Historische Grundlage weiterentwickelt

„Die Maschinen, die Sie hier sehen“, erklärt Norbert Neubauer seinen Gästen gleich zu Anfang ihres Besuches in seiner Werkstatt, „ setze ich für den Bau von Werkzeugen ein und nicht für den Instrumentenbau.“ Im Gegenteil, bei ihm sei alles hochwertige Handarbeit. Seit zwölf Jahren betreibt er seine Werkstatt nun in der Nürnberger Nordstadt mit der Spezialisierung: Trompeten nach historischen Vorlagen, wie man sie beispielsweise in der Musikinstrumentensammlung des Germanischen Nationalmuseums bestaunen kann, die den modernen Spielanforderungen angepasst sind. „Im 17. und 18. Jahrhundert waren in Nürnberg berühmte Trompetenmacher angesiedelt. Um 1650 waren es stattliche 15 Betriebe“, weiß der Fachmann „und deren Instrumente bilden den Ausgangspunkt für meinen Instrumentenbau.“

In der Werkstatt von Norbert Neubauer.
In der Werkstatt von Norbert Neubauer (2. von rechts). Er hat sich auf die Weiterentwicklung historischer Blechblasinstrumente spezialisiert.

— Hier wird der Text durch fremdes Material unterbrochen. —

/-- **Polarized Mellin–Parseval.** For `h, k : (0,∞) → ℂ` with `∫_0^∞ |h| t^{-1/2} dt < ∞`,
`∫_0^∞ |h|² < ∞` and likewise for `k`:
`∫_{-∞}^{∞} M[h](1/2+iτ) conj(M[k](1/2+iτ)) dτ = 2π ∫_0^∞ h(t) conj(k(t)) dt`, both integrals
converging absolutely (polarization of `Literature.Analysis.FunctionSpaces.integral_norm_sq_mellin_half_eq`; Titchmarsh,
*Fourier Integrals*, Thm. 71–72). [folklore] -/
theorem integral_mellin_mul_conj (hhm : AEStronglyMeasurable h (volume.restrict (Ioi 0)))
    (hkm : AEStronglyMeasurable k (volume.restrict (Ioi 0)))
    (hh : MellinConvergent h (1 / 2)) (hk : MellinConvergent k (1 / 2))
    (hh2 : IntegrableOn (fun t ↦ ‖h t‖ ^ 2) (Ioi 0)) (hk2 : IntegrableOn (fun t ↦ ‖k t‖ ^ 2) (Ioi 0)) :
    Integrable (fun τ : ℝ ↦ mellin h (1 / 2 + τ * I) * conj (mellin k (1 / 2 + τ * I))) ∧
      ∫ τ : ℝ, mellin h (1 / 2 + τ * I) * conj (mellin k (1 / 2 + τ * I)) =
        2 * π * ∫ t in Ioi (0 : ℝ), h t * conj (k t) := by
  have P := fun u : ℂ ↦ polar_aux hhm hkm hh hk hh2 hk2 u
  have N := fun u : ℂ ↦
    Literature.Analysis.FunctionSpaces.integral_norm_sq_mellin_half_eq (P u).1 (P u).2.1
  set Mh : ℝ → ℂ := fun τ ↦ mellin h (1 / 2 + τ * I) with hMh
  set Mk : ℝ → ℂ := fun τ ↦ mellin k (1 / 2 + τ * I) with hMk
  have hM : ∀ (u : ℂ) (τ : ℝ), mellin (fun t ↦ h t + u * k t) (1 / 2 + τ * I) = Mh τ + u * Mk τ :=
    fun u τ ↦ (P u).2.2 τ
  -- the norm identities, rewritten
  have hS : ∀ u : ℂ, Integrable (fun τ : ℝ ↦ ‖Mh τ + u * Mk τ‖ ^ 2) ∧
      ∫ τ : ℝ, ‖Mh τ + u * Mk τ‖ ^ 2 = 2 * π * ∫ t in Ioi (0 : ℝ), ‖h t + u * k t‖ ^ 2 := by
    intro u
    have e : (fun τ : ℝ ↦ ‖mellin (fun t ↦ h t + u * k t) (1 / 2 + τ * I)‖ ^ 2) =
        fun τ : ℝ ↦ ‖Mh τ + u * Mk τ‖ ^ 2 := funext fun τ ↦ by rw [hM]
    have h1 := (N u).1
    have h2 := (N u).2
    rw [e] at h1 h2
    exact ⟨h1, h2⟩
  -- integrability of `Mh conj Mk`
  have hIh : Integrable (fun τ : ℝ ↦ ‖Mh τ‖ ^ 2) :=
    (Literature.Analysis.FunctionSpaces.integral_norm_sq_mellin_half_eq hh hh2).1
  have hIk : Integrable (fun τ : ℝ ↦ ‖Mk τ‖ ^ 2) :=
    (Literature.Analysis.FunctionSpaces.integral_norm_sq_mellin_half_eq hk hk2).1
  have hint : Integrable (fun τ : ℝ ↦ Mh τ * conj (Mk τ)) := by
    have hmeas : AEStronglyMeasurable (fun τ : ℝ ↦ Mh τ * conj (Mk τ)) volume :=
      ((continuous_mellin_half hh).mul
        (Complex.continuous_conj.comp (continuous_mellin_half hk))).aestronglyMeasurable
    have hb : Integrable (fun τ : ℝ ↦ (‖Mh τ‖ ^ 2 + ‖Mk τ‖ ^ 2) / 2) := (hIh.add hIk).div_const 2
    refine Integrable.mono' hb hmeas (Eventually.of_forall fun τ ↦ ?_)
    rw [norm_mul, Complex.norm_conj]
    nlinarith [sq_nonneg (‖Mh τ‖ - ‖Mk τ‖)]
  refine ⟨hint, ?_⟩
  -- polarize both sides
  rw [integral_mul_conj_eq_polar (fun u ↦ (hS u).1), integral_mul_conj_eq_polar (fun u ↦ (P u).2.1)]
  simp only [(hS _).2]
  push_cast
  ring

end parseval

end BaezDuarteU

end Literature.NumberTheory.LFunctions
/-
Copyright (c) 2026 the pub-hodgecm-mathlib formalisation cell (harness21).  Prover seat hodgecm-mathlib-F0P3a-p09 (g9); dealer LH4-plan (g7) WORD #10 R3 «LAYER C (C3a)»,
2026-09-02.  Count-neutral base layer of the dyadic (D-UNR) column (FINDINGS #6∕#6′ of the LH4 board); CENSUS-C3-BorelCountsTrace 9b5d35604f8b6f1d §1∕§2.
-/
import Literature.NumberTheory.Automorphic.UnitaryThreeDoubleCosetsHKStabilizerTrace   -- ★ p851832 LAYER B 2∕3: `u_m^{(y,z)}` conjugates, `flickerU_of_rel_inv_mul_mul_mem_unitaryInt_iff`
import HarnessLib

/-!
# Flicker's Prop. 10 ∕ 13 congruences for `p⁻¹ τ p`, `p ∈ P_H`, in the TRACE FRAME (every residue characteristic): the general-corner conjugate,
# the `H^K_m`-membership criterion over `u_m^{(y,z)}`, its `(ν, w)` normal form, and the regimes

Topic `NumberTheory/Automorphic`; namespace `Literature.NumberTheory.Automorphic.UnitaryGroup`.  THEOREMS ONLY (no definition, no instance, no notation, no
named fact, no `sorry`); kernel lane.  Cell `pub/hodgecm-mathlib`, crux H413 = `stmt-HodgeConjecture-24833`; LAYER C block **(C3a)** of the (D-UNR) type-(1)
column (dealer LH4-plan (g7) WORD #10 R3; design census `F0/P3a/F0P3a-p09/g9/c3/CENSUS-C3-BorelCountsTrace.v1.md` sha16 9b5d35604f8b6f1d §0.2∕§1∕§2, this
seat; CENSUS-R1 52a4c879 §0.2 (b) (LH4-p03 g8); CENSUS-LAYERB-3of3 4277d501 §4 (LH3-p02 g6); FINDING #6′).  Twin of ★
`Automorphic/UnitaryThreeBorelConjugateCongruences` (Flicker's SYMMETRIC torus shape `!![A,0,B₁;0,b,0;B₂,0,A]`, `A = (a+c)∕2`, level element `u_m` with
`y·σy = −2`, datum `LocalConjDatum` with `|2| = 1`) WITHOUT any of the three: the torus corner is general (`A ≠ D` allowed — the trace-frame literal has
`A = x₁σb₀ + x₃b₀`, `D = x₁b₀ + x₃σb₀`), the level element is ★ LAYER B 1∕3's `u_m^{(y,z)}` (`z + σz + yσy = 0`, `|y| = 1`; trace instance `(1, −b₀)`), the
datum is ★ `UnramifiedLocalConjDatum`.

THE MATHEMATICS [Flicker1998UnitaryFL, Prop. 10 pp. 85–86, in the tree's Φ₃ frame, re-read].  For `p = !![u,0,u·x;0,w,0;0,0,(σu)⁻¹]` (`σx = −x`,
`ν := uσu`) and `τ = !![A,0,B₁;0,b,0;B₂,0,D]`: `p⁻¹τp = !![A − xνB₂, 0, ν⁻¹B₁ + x(A−D) − x²νB₂; 0,b,0; νB₂, 0, D + xνB₂]` (§1′).  Feeding this block into ★ 2∕3's
criterion for `u = u_m^{(y,z)}` (stated there for a GENERAL block `!![α,0,β;0,e,0;γ,0,δ]`) gives (§2′) the four conditions
(1′) `|νB₂| ≤ 1`, (2′) `|A − b + νB₂(σz − x)| ≤ |t|`, (3′) `|D − b + νB₂(x + z)| ≤ |t|`,
(4′) `|ν⁻¹B₁ + (A−b)(x+z) + (D−b)(σz−x) + νB₂(x+z)(σz−x)| ≤ |t|²` (`t = ϖ^m`) — Flicker's «four equations» are the instance `z = 1`, `D = A`
(`(2)(3) = |A − b + νB₂(1 ∓ x)|`, `(4) = |2(A−b) + B₁ν⁻¹ + νB₂(1−x²)|`).  In the variable **`w := x + z`** (`σw = σz − x`; `w + σw = z + σz = −yσy` is a
σ-fixed UNIT — the trace fibre) these read (2′) `|A − b + νB₂σw| ≤ |t|`, (3′) `|D − b + νB₂w| ≤ |t|`, (4′) `|ν⁻¹B₁ + (A−b)w + (D−b)σw + νB₂·wσw| ≤ |t|²`
(§3′: the norm `N(w) = wσw` appears by itself; nothing is halved), and the regime analysis of ★ §4 re-derives in `(ν, w)` with `1 − x² ↦ N(w)` (a unit because
`|w| ≤ 1` and `|w + σw| = 1`, §3′) and `2(A−b) ↦ (A−b)w + (D−b)σw` (§4′).  What is NOT here: the equal-size case `|A−b| = |D−b| > |B₂|` and the `j = 0`
near∕bounded∕high trichotomy (they read the literal through `|σb₀ − b₀| = 1`, token T7 — block (C3b)), and every COUNT (blocks (C3c)–(C3e)).
HONEST LABEL: HC_CM is proved only modulo the printed citations (hLiu418 = `stmt-HodgeConjecture-24832`, h413 = `stmt-HodgeConjecture-24833`) until rung 0
closes; (D-UNR) stays PRINT by D74′; this is valued-field matrix algebra, it pays no organ and opens no road.

## References
* [Flicker1998UnitaryFL] Y. Z. Flicker, *Elementary proof of the fundamental lemma for a unitary group*, Canad. J. Math. 50 (1998), 74–98: Prop. 4 p. 81 (`H^K_m`
  by congruences), Prop. 8 p. 84 (`P_H`), Prop. 10 pp. 85–86 (the four equations and the regimes), Prop. 13 p. 93.
* [Rogawski1990] J. D. Rogawski, *Automorphic Representations of Unitary Groups in Three Variables* (1990), §4.9 p. 55 (the unit orbital integrals being computed).
-/

set_option autoImplicit false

Zur Demonstration zeigt Neubauer Nachbauten von Trompeten aus der Werkstatt des Johann Leonhard Ehe und des Johann Wilhelm Haas. Historisch korrekt fertigt er deshalb die Rohre noch aus Blechstreifen, die zusammengelötet werden. Schallbecher werden bei Neubauer auch nicht wie heutzutage üblich gedrückt, sondern immer noch per Hand gehämmert: „Das erzeugt eine andere Struktur und gibt dem Instrument auch eine andere Spieleigenschaft.“ Damit die Neubauer-Trompeten verschiedene Grundtöne erzeugen und somit auch für die Aufführung klassischer Werke möglichst flexibel genutzt werden können, hat der Instrumentenbauer verschiedene Stimmbögen entwickelt, die nach Bedarf ausgetauscht werden können. „Meine Instrumente sind in den oberen Registern leichtgängig und sehr zuverlässig. D1 und G1 sitzen super bei mir“, schildert er die Vorteile eines Neubauer-Instrumentes. Auch er legt großen Wert auf die exklusive Betreuung seiner Kunden: „Ich nehme mir einen ganzen Tag Zeit für meinen Kunden." Er bereitet drei Instrumente vor, die der Kunde ausprobieren kann und die nach Wunsch gecustomized werden. „Am Ende des Tages geht mein Kunde mit dem fertigen Instrument nach Hause“, lautet die Geschäftsphilosophie von Norbert Neubauer, der neben den Nürnberger Trompeten auch noch moderne Instrumente wie zum Beispiel eine Es-Trompete mit einem auswechselbaren Mundstück entwickelt hat. „Es steckt ja schon in meinem Namen“, sagt er zum Abschied von seinen Gästen, „ich bin eben ein neu Bauer.“

 

Die Reise wurde In enger Kooperation mit den Auslandshandelskammern der vier Länder, der Innung für Musikinstrumentenbau Nordbayern, der Streich- und Zupfinstrumentenmacher- Innung Erlangen und dem Zentralverband des Deutschen Handwerks organisiert. Sie ist Teil des BMWi-Markterschließungsprogramms für KMU.

Ausstellung regionaler Musikinstrumentenhersteller
Eine Ausstellung regionaler Musikinstrumentenhersteller und ein Nachmittag mit Fachvorträgen rundeten das Programm in Nürnberg ab.